◆ **YOUR ASSIGNMENT**
Write only the number of lines below in which "open" occurs.

[Collected data]
import Mathlib
import Literature.NumberTheory.LFunctions.Zhang2022.Section11XiZeroTrueSize
import Literature.NumberTheory.Sieve.ShiuDivisorClass
import HarnessLib

/-!
# Zhang (2022) §7 p. 33 / §§11–12: the TRUE-SIZE short-window mean of `ξ₀ⱼ(n;d,r)` —
# `Σ_{x<n≤x′} |ξ₀ⱼ(n;d,r)|/n ≪ 2^{ω(r)}·(x′ − x)/x`

Topic `Literature/NumberTheory/LFunctions/Zhang2022` (Landau–Siegel audit tree; verdict-neutral).
Y. Zhang, *Discrete mean estimates and the Landau–Siegel zero*, arXiv:2211.02515v1 (2022)
[Zhang2022LandauSiegel], §7 p. 33 (the objects `ξ₀ⱼ(n;d,r)` of Proposition 7.1), §11 p. 64
(tex L3299, the window mean square "by (11.3), (8.25) and (8.26)", `Z22:§11.u019`) and §12
p. 67 (tex L3409–L3418, the `P^{0.5}`-window sequence behind (12.6): "by (8.25) and (8.26)",
`Z22:(12.6)`, GAP row G-d42-2) — **an unrefereed manuscript under adjudication; nothing here
asserts or denies its Theorems 1–2.** ZHANG-L discharge lane (WP11 → helper for WP12).

For a window-supported `𝐚₂` the `n`-sum `Σ_n a₂(drn)ξ₀ⱼ(n;d,r)/n` of `S_j(𝐚₁,𝐚₂)` runs over a
short multiplicative window `(x, xη]`; with `|a₂| ≍ 1` (the §12 case) only the TRUE size of
`|ξ₀ⱼ|` (log-mean exponent `1`, `Section11XiZeroTrueSize`) combined with a SHORT-INTERVAL mean
value meets the budget. This file PROVES that combination (theorems only, no new objects):

* `norm_xiZero_halved_mul_of_coprime`, `…_prime_le`, `…_prime_pow_le` — the halved function
  `F(n) = |ξ₀ⱼ(n;d,r)|/2^{#{q∣n : q∣r}}` (written out) is multiplicative on coprime arguments with
  `F(1) = 1`, `F(p) ≤ 1 + 21B log p + (12+56S₃)/p` at EVERY prime and `F(p^ν) ≤ 7(2+S₃)(ν+1)⁴`;
* `sum_norm_xiZero_window_div_le` — **Shiu's theorem for the divisor class (tree
  `Sieve.ShiuDivisorClass.shiu_divisor_class_logMean_Ioc`, `a = 1`, zl-w11-p3) applied to `F`**:
  there are ABSOLUTE `C, x₀` with, for all `c′, D, j`, `d, r ≥ 1`, `x₀ ≤ x`, `x + x^{1/4} ≤ x′ ≤ 2x`:
  `Σ_{⌊x⌋<n≤⌊x′⌋} |ξ₀ⱼ(n;d,r)|/n ≤ C·2^{ω(r)}·exp(21B·log(4x) + (12+56S₃))·(x′ − x)/x`;
* `sum_norm_xiZero_window_div_le_of_large` — for `D ≥ ⌈exp(5|c′|π+3)⌉` and `x ≤ 4P`
  (`B ≤ 9π𝓛⁻⁹`, `log 4x ≤ 6𝓛⁹`): `≤ C·e^{1134π+12+56S₃}·2^{ω(r)}·(x′ − x)/x` — no power of `𝓛`.

With `x′ = xη₊/η₋` (`η_± = e^{±𝓛⁻¹⁰}`) the right side is `≍ 2^{ω(r)}𝓛⁻¹⁰`: the window analogue of
`sum_norm_xiZero_div_le_ell9`, and the input of a two-window bound
`|S_j(𝐚₁,𝐚₂)| ≪ B₁B₂·𝓛⁻¹⁰` for window-supported bounded `𝐚₁, 𝐚₂` (the "(8.25)/(8.26)" surrogate
the §12 sequence of (12.6) needs). No statement about Landau–Siegel zeros is made or implied.

## References

* Y. Zhang, arXiv:2211.02515v1 (2022), §7 Prop. 7.1 p. 33; §11 p. 64; §12 p. 67.
  [cite: Zhang2022LandauSiegel, §7 p.33; §11 p.64; §12 p.67]
* P. Shiu, J. reine angew. Math. 313 (1980), 161–170, Theorem 1. [cite: Shiu1980, Theorem 1]
-/

noncomputable section

open Finset Real ArithmeticFunction

namespace Literature.NumberTheory.LFunctions.Zhang2022.XiZeroMajorant

open MeanSquareMajorant

variable (c' : ℝ) (D : ℕ)

/-! ### The halved function `F(n) = |ξ₀ⱼ(n;d,r)|/2^{#{q ∣ n : q ∣ r}}` -/

/-- `#{q ∣ mn : q ∣ r} = #{q ∣ m : q ∣ r} + #{q ∣ n : q ∣ r}` for coprime `m, n ≠ 0`. [folklore] -/
private theorem card_pf_filter_dvd_mul (r : ℕ) {m n : ℕ} (hmn : Nat.Coprime m n) (hm : m ≠ 0)
    (hn : n ≠ 0) : ((m * n).primeFactors.filter (fun q => q ∣ r)).card =
      (m.primeFactors.filter (fun q => q ∣ r)).card + (n.primeFactors.filter (fun q => q ∣ r)).card := by
  rw [Nat.primeFactors_mul hm hn, filter_union,
    card_union_of_disjoint (disjoint_filter_filter hmn.disjoint_primeFactors)]

/-- `#{q ∣ n : q ∣ r} ≤ ω(r)` for `r ≠ 0`. [folklore] -/
private theorem card_pf_filter_dvd_le (n : ℕ) {r : ℕ} (hr : r ≠ 0) :
    (n.primeFactors.filter (fun q => q ∣ r)).card ≤ r.primeFactors.card := by
  refine card_le_card fun q hq => ?_
  rw [mem_filter] at hq
  exact Nat.mem_primeFactors.mpr ⟨Nat.prime_of_mem_primeFactors hq.1, hq.2, hr⟩

/-- **`F` is multiplicative on coprime arguments** (`ξ₀ⱼ(·;d,r)` is, `Lemma83.xiZero_mul_of_coprime`,
and the prime factors of coprime numbers are disjoint), `d, r ≥ 1`.
[cite: Zhang2022LandauSiegel, §7 p.33] -/
theorem norm_xiZero_halved_mul_of_coprime (j : ℕ) {d r : ℕ} (hd : d ≠ 0) (hr : r ≠ 0) {m n : ℕ}
    (hmn : Nat.Coprime m n) :
    ‖Skeleton.xiZero c' D j (m * n) d r‖ /
        (2 : ℝ) ^ ((m * n).primeFactors.filter (fun q => q ∣ r)).card =
      (‖Skeleton.xiZero c' D j m d r‖ / (2 : ℝ) ^ (m.primeFactors.filter (fun q => q ∣ r)).card) *
        (‖Skeleton.xiZero c' D j n d r‖ / (2 : ℝ) ^ (n.primeFactors.filter (fun q => q ∣ r)).card) := by
  rcases Nat.eq_zero_or_pos m with rfl | hm
  · simp only [Nat.coprime_zero_left] at hmn
    subst hmn
    simp [Lemma83.xiZero_apply_zero]
  rcases Nat.eq_zero_or_pos n with rfl | hn
  · simp only [Nat.coprime_zero_right] at hmn
    subst hmn
    simp [Lemma83.xiZero_apply_zero]
  rw [Lemma83.xiZero_mul_of_coprime c' D j hd hr hmn, norm_mul,
    card_pf_filter_dvd_mul r hmn hm.ne' hn.ne', pow_add, mul_div_mul_comm]

/-- `F(1) = 1`. [cite: Zhang2022LandauSiegel, §7 p.33] -/
theorem norm_xiZero_halved_one (j d r : ℕ) :
    ‖Skeleton.xiZero c' D j 1 d r‖ / (2 : ℝ) ^ ((1 : ℕ).primeFactors.filter (fun q => q ∣ r)).card = 1 := by
  simp [Lemma83.xiZero_apply_one]

/-- **`F(p) ≤ 1 + 21B log p + (12+56S₃)/p` at EVERY prime** (`p ∤ r`: `norm_xiZero_prime_le_of_not_dvd`;
`p ∣ r`: `|κ(p)|/2 ≤ 1 + B log p/2`). [cite: Zhang2022LandauSiegel, §7 p.33; App. A pp.102–103] -/
theorem norm_xiZero_halved_prime_le (j : ℕ) {d r : ℕ} {p : ℕ} (hp : p.Prime) :
    ‖Skeleton.xiZero c' D j p d r‖ / (2 : ℝ) ^ (p.primeFactors.filter (fun q => q ∣ r)).card ≤
      1 + 21 * Bsum c' D * Real.log p + (12 + 56 * LogEulerProduct.tailConst 3) / p := by
  have hT := LogEulerProduct.tailConst_nonneg 3
  have hB := Bsum_nonneg c' D
  have hp2 : (2 : ℝ) ≤ p := by exact_mod_cast hp.two_le
  have hlog0 : 0 ≤ Real.log p := Real.log_nonneg (by linarith)
  have hM : 0 ≤ (12 + 56 * LogEulerProduct.tailConst 3) / (p : ℝ) := div_nonneg (by linarith) (by linarith)
  rw [hp.primeFactors, filter_singleton]
  by_cases hpr : p ∣ r
  · rw [if_pos hpr, card_singleton, pow_one, div_le_iff₀ (by norm_num : (0 : ℝ) < 2)]
    refine (norm_xiZero_prime_le_of_dvd c' D hp j (d := d) hpr).trans ?_
    nlinarith [mul_nonneg hB hlog0]
  · rw [if_neg hpr, card_empty, pow_zero, div_one]
    exact norm_xiZero_prime_le_of_not_dvd c' D hp j (d := d) hpr

/-- **`F(p^ν) ≤ 7(2+S₃)(ν+1)⁴`** at every prime power (`F ≤ |ξ₀ⱼ| ≤ gC`, `gC_prime_pow_le`).
[cite: Zhang2022LandauSiegel, §7 p.33] -/
theorem norm_xiZero_halved_prime_pow_le (j d r : ℕ) {p : ℕ} (hp : p.Prime) (ν : ℕ) :
    ‖Skeleton.xiZero c' D j (p ^ ν) d r‖ / (2 : ℝ) ^ ((p ^ ν).primeFactors.filter (fun q => q ∣ r)).card ≤
      7 * (2 + LogEulerProduct.tailConst 3) * ((ν : ℝ) + 1) ^ 4 := by
  refine (div_le_self (norm_nonneg _) (one_le_pow₀ (by norm_num))).trans ?_
  exact (norm_xiZero_le_gC c' D (pow_ne_zero ν hp.ne_zero) j d r).trans (gC_prime_pow_le c' D hp ν)

/-- `|ξ₀ⱼ(n;d,r)| ≤ 2^{ω(r)}·F(n)` (`r ≠ 0`). [cite: Zhang2022LandauSiegel, §7 p.33] -/
theorem norm_xiZero_le_two_pow_mul_halved (j d : ℕ) {r : ℕ} (hr : r ≠ 0) (n : ℕ) :
    ‖Skeleton.xiZero c' D j n d r‖ ≤ (2 : ℝ) ^ r.primeFactors.card *
      (‖Skeleton.xiZero c' D j n d r‖ / (2 : ℝ) ^ (n.primeFactors.filter (fun q => q ∣ r)).card) := by
  have h2 : (0 : ℝ) < (2 : ℝ) ^ (n.primeFactors.filter (fun q => q ∣ r)).card := by positivity
  rw [mul_div_assoc', le_div_iff₀ h2]
  calc ‖Skeleton.xiZero c' D j n d r‖ * (2 : ℝ) ^ (n.primeFactors.filter (fun q => q ∣ r)).card
      ≤ ‖Skeleton.xiZero c' D j n d r‖ * (2 : ℝ) ^ r.primeFactors.card :=
        mul_le_mul_of_nonneg_left
          (pow_le_pow_right₀ (by norm_num) (card_pf_filter_dvd_le n hr)) (norm_nonneg _)
    _ = (2 : ℝ) ^ r.primeFactors.card * ‖Skeleton.xiZero c' D j n d r‖ := mul_comm _ _

/-! ### Shiu's theorem for `F`: the true-size short-window mean of `ξ₀ⱼ` -/

/-- **The true-size short-window mean of `ξ₀ⱼ`.** There are absolute `C ≥ 0`, `x₀ ≥ 2` such that
for all `c′, D, j`, `d, r ≥ 1` and reals `x₀ ≤ x`, `x + x^{1/4} ≤ x′ ≤ 2x`:
`Σ_{⌊x⌋<n≤⌊x′⌋} |ξ₀ⱼ(n;d,r)|/n ≤ C·2^{ω(r)}·exp(21B·log(4x) + (12+56S₃))·(x′ − x)/x`
(`B = |b₁|+|b₂|+|b₃|`): Shiu's theorem in the divisor-class form
(`Sieve.ShiuDivisorClass.shiu_divisor_class_logMean_Ioc` with `a = 1`, `d = 4`, `C₅ = 7(2+S₃)`)
applied to the halved function `F`, and `|ξ₀ⱼ| ≤ 2^{ω(r)}F`.
[cite: Zhang2022LandauSiegel, §7 p.33; §11 p.64; §12 p.67] -/
theorem sum_norm_xiZero_window_div_le :
    ∃ C x₀ : ℝ, 0 ≤ C ∧ 2 ≤ x₀ ∧ ∀ (c' : ℝ) (D j : ℕ) {d r : ℕ}, d ≠ 0 → r ≠ 0 →
      ∀ x x' : ℝ, x₀ ≤ x → x + x ^ (1 / 4 : ℝ) ≤ x' → x' ≤ 2 * x →
        ∑ n ∈ Ioc ⌊x⌋₊ ⌊x'⌋₊, ‖Skeleton.xiZero c' D j n d r‖ / n ≤
          C * (2 : ℝ) ^ r.primeFactors.card *
            Real.exp (21 * Bsum c' D * Real.log (4 * x) + (12 + 56 * LogEulerProduct.tailConst 3)) *
            ((x' - x) / x) := by
  obtain ⟨C, x₀, hC0, hx₀, h⟩ :=
    Literature.NumberTheory.Sieve.ShiuDivisorClass.shiu_divisor_class_logMean_Ioc 1 4
      (7 * (2 + LogEulerProduct.tailConst 3))
  refine ⟨C, x₀, hC0, hx₀, fun c' D j d r hd hr x x' hx hxx' hx'x => ?_⟩
  have hT := LogEulerProduct.tailConst_nonneg 3
  set F : ℕ → ℝ := fun n =>
    ‖Skeleton.xiZero c' D j n d r‖ / (2 : ℝ) ^ (n.primeFactors.filter (fun q => q ∣ r)).card with hF
  have hF0 : ∀ n, 0 ≤ F n := fun n => by positivity
  have hFmul : ∀ m n : ℕ, m.Coprime n → F (m * n) = F m * F n := fun m n hmn =>
    norm_xiZero_halved_mul_of_coprime c' D j hd hr hmn
  have hFpow : ∀ p ν : ℕ, p.Prime → 1 ≤ ν → F (p ^ ν) ≤
      7 * (2 + LogEulerProduct.tailConst 3) * ((ν : ℝ) + 1) ^ 4 := fun p ν hp _ =>
    norm_xiZero_halved_prime_pow_le c' D j d r hp ν
  have hFp : ∀ p : ℕ, p.Prime → (p : ℝ) ≤ x → F p ≤ (1 : ℕ) + 21 * Bsum c' D * Real.log p +
      (12 + 56 * LogEulerProduct.tailConst 3) / p := fun p hp _ => by
    push_cast; exact norm_xiZero_halved_prime_le c' D j hp
  have hx2 : 2 ≤ x := le_trans hx₀ hx
  have hx0 : 0 < x := by linarith
  have key := h F hF0 hFmul hFpow (21 * Bsum c' D) (12 + 56 * LogEulerProduct.tailConst 3)
    (by linarith [Bsum_nonneg c' D]) (by linarith) x x' hx hxx' hx'x hFp
  have hlogx : 0 < Real.log x := Real.log_pos (by linarith)
  simp only [pow_one] at key
  rw [mul_div_assoc, div_self hlogx.ne', mul_one] at key
  -- `‖ξ₀ⱼ(n)‖/n ≤ 2^{ω(r)}·F(n)/n`
  calc ∑ n ∈ Ioc ⌊x⌋₊ ⌊x'⌋₊, ‖Skeleton.xiZero c' D j n d r‖ / n
      ≤ ∑ n ∈ Ioc ⌊x⌋₊ ⌊x'⌋₊, (2 : ℝ) ^ r.primeFactors.card * (F n / n) := by
        refine sum_le_sum fun n _ => ?_
        rw [← mul_div_assoc]
        exact div_le_div_of_nonneg_right (norm_xiZero_le_two_pow_mul_halved c' D j d hr n)
          (Nat.cast_nonneg n)
    _ = (2 : ℝ) ^ r.primeFactors.card * ∑ n ∈ Ioc ⌊x⌋₊ ⌊x'⌋₊, F n / n := by rw [mul_sum]
    _ ≤ (2 : ℝ) ^ r.primeFactors.card *
          (C * Real.exp (21 * Bsum c' D * Real.log (4 * x) +
            (12 + 56 * LogEulerProduct.tailConst 3)) * ((x' - x) / x)) :=
        mul_le_mul_of_nonneg_left key (by positivity)
    _ = _ := by ring

/-- **The true-size short-window mean of `ξ₀ⱼ` on the range of Proposition 7.1.** With the
absolute `C, x₀` of `sum_norm_xiZero_window_div_le`: for `D ≥ ⌈exp(5|c′|π+3)⌉` (`𝓛 ≥ 3`,
`B ≤ 9π𝓛⁻⁹`), all `j`, `d, r ≥ 1` and `x₀ ≤ x ≤ 4P`, `x + x^{1/4} ≤ x′ ≤ 2x`:
`Σ_{⌊x⌋<n≤⌊x′⌋} |ξ₀ⱼ(n;d,r)|/n ≤ C·e^{1134π + 12 + 56S₃}·2^{ω(r)}·(x′ − x)/x` — NO power of `𝓛`
(with `x′ = xη₊/η₋`, `η_± = e^{±𝓛⁻¹⁰}`, the right side is `≍ 2^{ω(r)}𝓛⁻¹⁰`).
[cite: Zhang2022LandauSiegel, §7 p.33; §11 p.64; §12 p.67] -/
theorem sum_norm_xiZero_window_div_le_of_large :
    ∃ C x₀ : ℝ, 0 ≤ C ∧ 2 ≤ x₀ ∧ ∀ (c' : ℝ) (D : ℕ), ⌈Real.exp (5 * |c'| * π + 3)⌉₊ ≤ D →
      ∀ (j : ℕ) {d r : ℕ}, d ≠ 0 → r ≠ 0 →
      ∀ x x' : ℝ, x₀ ≤ x → x ≤ 4 * Skeleton.bigP D → x + x ^ (1 / 4 : ℝ) ≤ x' → x' ≤ 2 * x →
        ∑ n ∈ Ioc ⌊x⌋₊ ⌊x'⌋₊, ‖Skeleton.xiZero c' D j n d r‖ / n ≤
          C * Real.exp (1134 * π + (12 + 56 * LogEulerProduct.tailConst 3)) *
            (2 : ℝ) ^ r.primeFactors.card * ((x' - x) / x) := by
  obtain ⟨C, x₀, hC0, hx₀, h⟩ := sum_norm_xiZero_window_div_le
  refine ⟨C, x₀, hC0, hx₀, fun c' D hD j d r hd hr x x' hx hxP hxx' hx'x => ?_⟩
  obtain ⟨hL3, hBle⟩ := three_le_ell_and_Bsum_le hD
  set ℓ := Skeleton.ell D with hℓ
  have hℓ9 : (3 : ℝ) ^ 9 ≤ ℓ ^ 9 := pow_le_pow_left₀ (by norm_num) hL3 9
  have hℓ9' : (19683 : ℝ) ≤ ℓ ^ 9 := by norm_num at hℓ9 ⊢; linarith
  have hl9pos : 0 < ℓ ^ 9 := by positivity
  have hB := Bsum_nonneg c' D
  have hx2 : 2 ≤ x := le_trans hx₀ hx
  have hx0 : 0 < x := by linarith
  have hP : Skeleton.bigP D = Real.exp (ℓ ^ 9) := rfl
  have hlog16 : Real.log 16 ≤ 3 := by
    have : (16 : ℝ) ≤ Real.exp 3 := by
      have h27 : (2.7 : ℝ) < Real.exp 1 := lt_trans (by norm_num) Real.exp_one_gt_d9
      have h3 : Real.exp 3 = Real.exp 1 ^ 3 := by rw [← Real.exp_nat_mul]; norm_num
      have hp : (2.7 : ℝ) ^ 3 < Real.exp 1 ^ 3 := pow_lt_pow_left₀ h27 (by norm_num) (by norm_num)
      rw [h3]; norm_num at hp; linarith
    calc Real.log 16 ≤ Real.log (Real.exp 3) := Real.log_le_log (by norm_num) this
      _ = 3 := Real.log_exp 3
  have hlog4x : Real.log (4 * x) ≤ 6 * ℓ ^ 9 := by
    have h16P : (4 : ℝ) * x ≤ 16 * Skeleton.bigP D := by linarith
    calc Real.log (4 * x) ≤ Real.log (16 * Skeleton.bigP D) := Real.log_le_log (by linarith) h16P
      _ = Real.log 16 + ℓ ^ 9 := by
          rw [hP, Real.log_mul (by norm_num) (Real.exp_pos _).ne', Real.log_exp]
      _ ≤ 6 * ℓ ^ 9 := by linarith
  have hlog4x0 : 0 ≤ Real.log (4 * x) := Real.log_nonneg (by linarith)
  have hKlog : 21 * Bsum c' D * Real.log (4 * x) ≤ 1134 * π := by
    have hne : ℓ ^ 9 ≠ 0 := hl9pos.ne'
    calc 21 * Bsum c' D * Real.log (4 * x) ≤ 21 * (9 * π / ℓ ^ 9) * (6 * ℓ ^ 9) :=
          mul_le_mul (mul_le_mul_of_nonneg_left hBle (by norm_num)) hlog4x hlog4x0 (by positivity)
      _ = 1134 * π := by field_simp; ring
  have hexp : Real.exp (21 * Bsum c' D * Real.log (4 * x) + (12 + 56 * LogEulerProduct.tailConst 3)) ≤
      Real.exp (1134 * π + (12 + 56 * LogEulerProduct.tailConst 3)) :=
    Real.exp_le_exp.mpr (by linarith)
  have hmain := h c' D j hd hr x x' hx hxx' hx'x
  have hratio : 0 ≤ (x' - x) / x := div_nonneg (by
    have : 0 ≤ x ^ (1 / 4 : ℝ) := by positivity
    linarith) hx0.le
  calc ∑ n ∈ Ioc ⌊x⌋₊ ⌊x'⌋₊, ‖Skeleton.xiZero c' D j n d r‖ / n
      ≤ C * (2 : ℝ) ^ r.primeFactors.card *
          Real.exp (21 * Bsum c' D * Real.log (4 * x) + (12 + 56 * LogEulerProduct.tailConst 3)) *
          ((x' - x) / x) := hmain
    _ ≤ C * (2 : ℝ) ^ r.primeFactors.card *
          Real.exp (1134 * π + (12 + 56 * LogEulerProduct.tailConst 3)) * ((x' - x) / x) := by
        gcongr
    _ = _ := by ring

end Literature.NumberTheory.LFunctions.Zhang2022.XiZeroMajorant

end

◆ **EXERCISE OUTPUT**
2